Cautionary Statement for “Safe Harbor” Purposes under the Private Securities Litigation Reform Act of 1995


The Private Securities Litigation Reform Act of 1995 provides a safe harbor for forward-looking statements made by or on behalf of the Company. This report contains statements that the Company believes may be “forward-looking statements” within the meaning of Section 21E of the Securities Exchange Act of 1934, particularly statements relating to the Company’s objectives, plans or goals, future actions, future performance or results of current and anticipated products, sales efforts, expenditures, and financial results. From time to time, the Company also provides forward-looking statements in other publicly-released materials, both written and oral. Forward-looking statements provide current expectations and forecasts of future events such as new products, revenues and financial performance, and are not limited to describing historical or current facts. They can be identified by the use of words such as “outlook,” “forecast,” “believes,” “expects,” “plans,” “intends,” “anticipates,” and other words and phrases of similar meaning.


Forward-looking statements are necessarily based on assumptions, estimates and limited information available at the time they are made. A broad variety of risks and uncertainties, both known and unknown, as well as the inaccuracy of assumptions and estimates, can affect the realization of the expectations or forecasts in these statements. Many of these risks and uncertainties are difficult to predict or are beyond the Company’s control. Consequently, no forward-looking statement can be guaranteed. Actual future results may vary materially. Significant factors that could affect the expectations and forecasts include worldwide general economic, business, and industry conditions; the cyclicality of our customers’ businesses and their changing regional demands; our ability to compete in very competitive industries; consolidation in customer industries, principally paper, foundry and steel; our ability to renew or extend long term sales contracts for our satellite operations; our ability to generate cash to service our debt; our ability to comply with the covenants in the agreements governing our debt; our ability to effectively achieve and implement our growth initiatives or consummate the transactions described in the statements; our ability to successfully develop new products; our ability to defend our intellectual property; the increased risks of doing business abroad including with respect to changes in tariffs; the availability of raw materials and access to ore reserves at our mining operations, or increases in costs of raw materials, energy, or shipping; compliance with or changes to regulation in the areas of environmental, health and safety, and tax; risks and uncertainties related to the voluntary petitions for relief under Chapter 11 of the U.S. Bankruptcy Code filed by our subsidiaries BMI Oldco Inc. (f/k/a Barretts Minerals Inc.) and Barretts Ventures Texas LLC; claims for legal, environmental and tax matters or product stewardship issues; operating risks and capacity limitations affecting our production facilities; seasonality of some of our businesses; cybersecurity and other threats relating to our information technology systems; and other risk factors set forth under “Item 1A — Risk Factors” in the Company’s Annual Report on Form 10-K for the year ended December 31, 2024, and in Exhibit 99 to this Quarterly Report on Form 10-Q.

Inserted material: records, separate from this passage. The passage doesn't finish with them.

import Literature.MathematicalPhysics.QuantumLattice.TwistedBoundaryConditions
import Literature.MathematicalPhysics.QuantumFieldTheory.FlatLatticeGaugeFields
import Literature.MathematicalPhysics.QuantumFieldTheory.TwistedPartitionFunction
import HarnessLib

/-!
# The classical (β → ∞) rate of a 't Hooft twist sector at fixed lattice volume

The weak-coupling, FIXED-VOLUME bottom rung of 't Hooft's twist ladder for the lattice Yang–Mills theory
with twisted boundary conditions (`TwistedBoundaryConditions`: twist in the action, `twistedWilsonAction`,
`twistedPartitionFunction`, twist eaters `IsTwistEater`, ladder configurations `eaterConfig`), for an
arbitrary compact gauge group `G`, continuous matrix representation `ρ`, dimension `d` and side `L ≥ 1`:

* **Laplace principle** (zeroth-order Laplace method; no non-degeneracy of the minimum needed):
  `β⁻¹ log ∫ e^{−β S} dμ → −min S` on a compact space for a finite measure charging open sets, `β : ℝ → ∞`
  (`tendsto_inv_mul_log_integral_exp`) — the continuous-parameter companion of the tree's discrete
  `Literature.Analysis.Asymptotics.tendsto_log_setIntegral_pow_mul_div` (`(1/n) log ∫_K gⁿ w → log max g`, `n ∈ ℕ`). [folklore]
* Hence the FIXED-TORUS RATE THEOREMS: with `twistZ ρ z β L = Z_z(β)` the twisted partition function as a real
  number (`toReal_twistedPartitionFunction` is the dictionary) and `minTwistAction ρ z L = S_cl(z; L)` the minimal
  twisted Wilson action (attained, `exists_minTwistAction_eq`), `β⁻¹ log Z_z(β) → −S_cl(z;L)` (`twistZ_rate`) and
  `−β⁻¹ log (Z_z/Z_1)(β) → S_cl(z;L)` (`twistFreeEnergy_rate`): the free energy of a twist sector grows linearly in
  `β` with rate its classical minimal action — `0` whenever the twist is eaten (`twistFreeEnergy_rate_zero_of_isTwistEater`,
  `not_ratePos_of_isTwistEater`), since the ladder configuration of an eater is a zero-action configuration
  (`isTwistedFlat_eaterConfig` in `TwistedBoundaryConditions`). ['t Hooft's dichotomy in the classical limit:
  cite: tHooft1979Flux, §4; cite: Gonzalezarroyo1998, §8.1–8.2 («zero-action solutions can only occur for twists admitting
  twist eaters … orthogonal twists»); cite: Makeenko2023, §15.3 (15.64)–(15.66)]
* **Classification of the classical minima** for EVERY group `G`, `d`, `L ≥ 1` — the converse direction listed as
  «NOT here» in `TwistedBoundaryConditions`: a configuration is twisted-flat iff it is a gauge transform of the ladder
  configuration of a twist eater (`isTwistedFlat_iff_exists_gaugeTransform_eaterConfig`,
  `exists_gaugeTransform_eaterConfig_of_isTwistedFlat`); in particular a twist sector contains a zero-action configuration
  iff the twist admits an eater (`exists_isTwistedFlat_iff_exists_isTwistEater`). Proof: modulo the centre the
  configuration is flat, hence (axial gauge, `exists_gaugeTransform_seamConfig_of_flat` of `FlatLatticeGaugeFields`) a gauge
  transform of a seam configuration in `G/Z`; lifting leaves a centre-valued cocycle `c`; the product of the central plaquette
  values over each 2-torus slice kills the coboundary of `c` (abelian Stokes, `prod_slice_plaquetteHolonomy_center`) and gives
  `z_{μν} = Γ_μ Γ_ν Γ_μ⁻¹ Γ_ν⁻¹`; a second, abelian axial gauge absorbs `c`. [cite: Gonzalezarroyo1998, §4.2, §8.1;
  cite: GarciaperezGonzalezarroyoOkawa2014, §2 («gauge-inequivalent zero-action solutions = inequivalent twist eaters»)]
* `SU(N)` fundamental: zero twisted action ⇒ twisted-flat (`isTwistedFlat_of_twistedWilsonAction_eq_zero`, via
  `Re tr U = N ⇒ U = 1` for unitaries, `eq_one_of_re_trace_eq_card`).
* `SU(2)`, `d = 4`, 't Hooft's NON-ORTHOGONAL twist `n₀₃ = n₁₂ = 1` (`hooftTensor`, `twistKappa hooftTensor = 1`,
  `hooftTwist`): NO twist eater exists (`not_isTwistEater_hooftTwist`, from `su2_no_hooft_quadruple`: no `Γ₀Γ₃ = −Γ₃Γ₀`,
  `Γ₁Γ₂ = −Γ₂Γ₁`, `Γ₀Γ₁ = Γ₁Γ₀`, `Γ₁Γ₃ = Γ₃Γ₁` in `SU(2)` — traces and Cayley–Hamilton), hence NO zero-action configuration
  on any `L⁴` (`noZeroActionHooft`), the minimal action is positive (`minTwistAction_hooft_pos`) and the twist free energy
  has a POSITIVE linear rate (`hooftTwistRatePos`: `∃ S > 0, −β⁻¹ log (Z_tw/Z)(β, L) → S`). In print the lattice no-flat clause is
  asserted («twist is also well defined on the lattice, and in the above situation (called non-orthogonal twist) does not allow for
  zero-action configurations, [so the `Q = ½`] instantons cannot "fall through the lattice"», García Pérez–González-Arroyo–Snippe–van Baal,
  Nucl. Phys. B413 (1994) 535, arXiv:hep-lat/9309009, §1); here it is a theorem. Twist eaters exist in
  `SU(N)` on `T⁴` iff the twist is orthogonal, `κ(n) = ¼ n ñ ≡ 0 (mod N)` [cite: Gonzalezarroyo1998, §4.2, §8.2;
  van Baal, Commun. Math. Phys. 85 (1982) 529]; the general statement is the NAMED FACT `EaterIffOrthogonal` (its `SU(2)`,
  `κ = 1` non-existence half is the theorem here). The rate `S_cl(L)` is the lattice fractional-instanton (`Q = ½`) action;
  numerically `S_cl(L) ↑ 2π²` in the units of `twistedWilsonAction` (`N − Re tr`), below the abelian constant-flux («toron»)
  value `4L⁴(1 − cos(π/L²))` (`AbelianToronBound`, proved in §6 by the explicit abelian toron `abelianToronBound`) [cite: tHooft1979Flux, §5;
  arXiv:2210.13568, §3.1 (the `Q = ½` abelian solution is self-dual iff `L₁L₂ = L₃L₄`)].
* **The abelian toron** (§6: `phaseSU2`, `toronConfig`, `twistedWilsonAction_toronConfig`, `abelianToronBound`,
  `minTwistAction_hooft_window`): 't Hooft's constant-field-strength configuration latticised — all links diagonal,
  `A₃ = θx₀`, `A₀ = −θLx₃` on the slice `x₀ = L − 1`, `A₂ = θx₁`, `A₁ = −θLx₂` on the slice `x₁ = L − 1`, `θ = π/L²` — has every
  twisted holonomy of the planes `(0,3)`, `(1,2)` equal to `diag(e^{iθ}, e^{−iθ})` (on the corner plaquette the twist `−1` restores
  it) and `1` elsewhere, hence twisted action EXACTLY `4L⁴(1 − cos(π/L²))`; so `0 < S_cl(L) ≤ 4L⁴(1 − cos(π/L²)) (< 2π²)` for every
  `L ≥ 1`. [cite: tHooft1979Flux, §5; cite: GarciaperezGonzalezarroyoOkawa2014, §6]

NOT an infinite-volume statement and not 't Hooft's electric-flux energy (which takes the time extent to infinity
first): `β → ∞` at FIXED lattice volume `L^d`. Units: the weight is `exp(−β · twistedWilsonAction)` with
`twistedWilsonAction = ∑ₚ (N − Re tr ρ(z_p⁻¹ U_p))`, so the Wilson coupling is `β_W = N·β`; for `SU(2)` the limiting rate `2π²`
is the free-energy slope `2π² β = π² β_W = 4π²/g²`, the action of the `Q = ½` (anti)self-dual fractional instanton.
-/

open MeasureTheory Filter Topology
open Literature.MathematicalPhysics
open Literature.MathematicalPhysics.QuantumFieldTheory
open Literature.MathematicalPhysics.QuantumLattice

The Company undertakes no obligation to update any forward-looking statements to reflect events or circumstances that arise after the date hereof. Investors should refer to the Company’s subsequent filings under the Securities Exchange Act of 1934 for further disclosures.

Recently Issued Accounting Standards


Changes to accounting principles generally accepted in the United States of America (U.S. GAAP) are established by the Financial Accounting Standards Board (FASB) in the form of accounting standards updates (ASUs) to the FASB’s Accounting Standards Codification.  The Company considers the applicability and impact of all ASUs. ASUs not listed below were assessed and determined to be either not applicable or are expected to have minimal impact on our consolidated financial position and results of operations.


Income Taxes (Topic 740): Improvements to Income Tax Disclosures


In December 2023, the FASB issued ASU 2023-09, “Income Taxes (Topic 740):  Improvements to Income Tax Disclosures”, that requires entities to disclose additional information about federal, state, and foreign income taxes primarily related to the income tax rate reconciliation and income taxes paid.  The new standard also eliminates certain existing disclosure requirements related to uncertain tax positions and unrecognized deferred tax liabilities.  The new standard is effective for interim and annual periods beginning on or after December 15, 2024.   The adoption of this standard is not expected to have a material impact on the Company’s consolidated financial statements but will result in disaggregation of the Company's tax footnote.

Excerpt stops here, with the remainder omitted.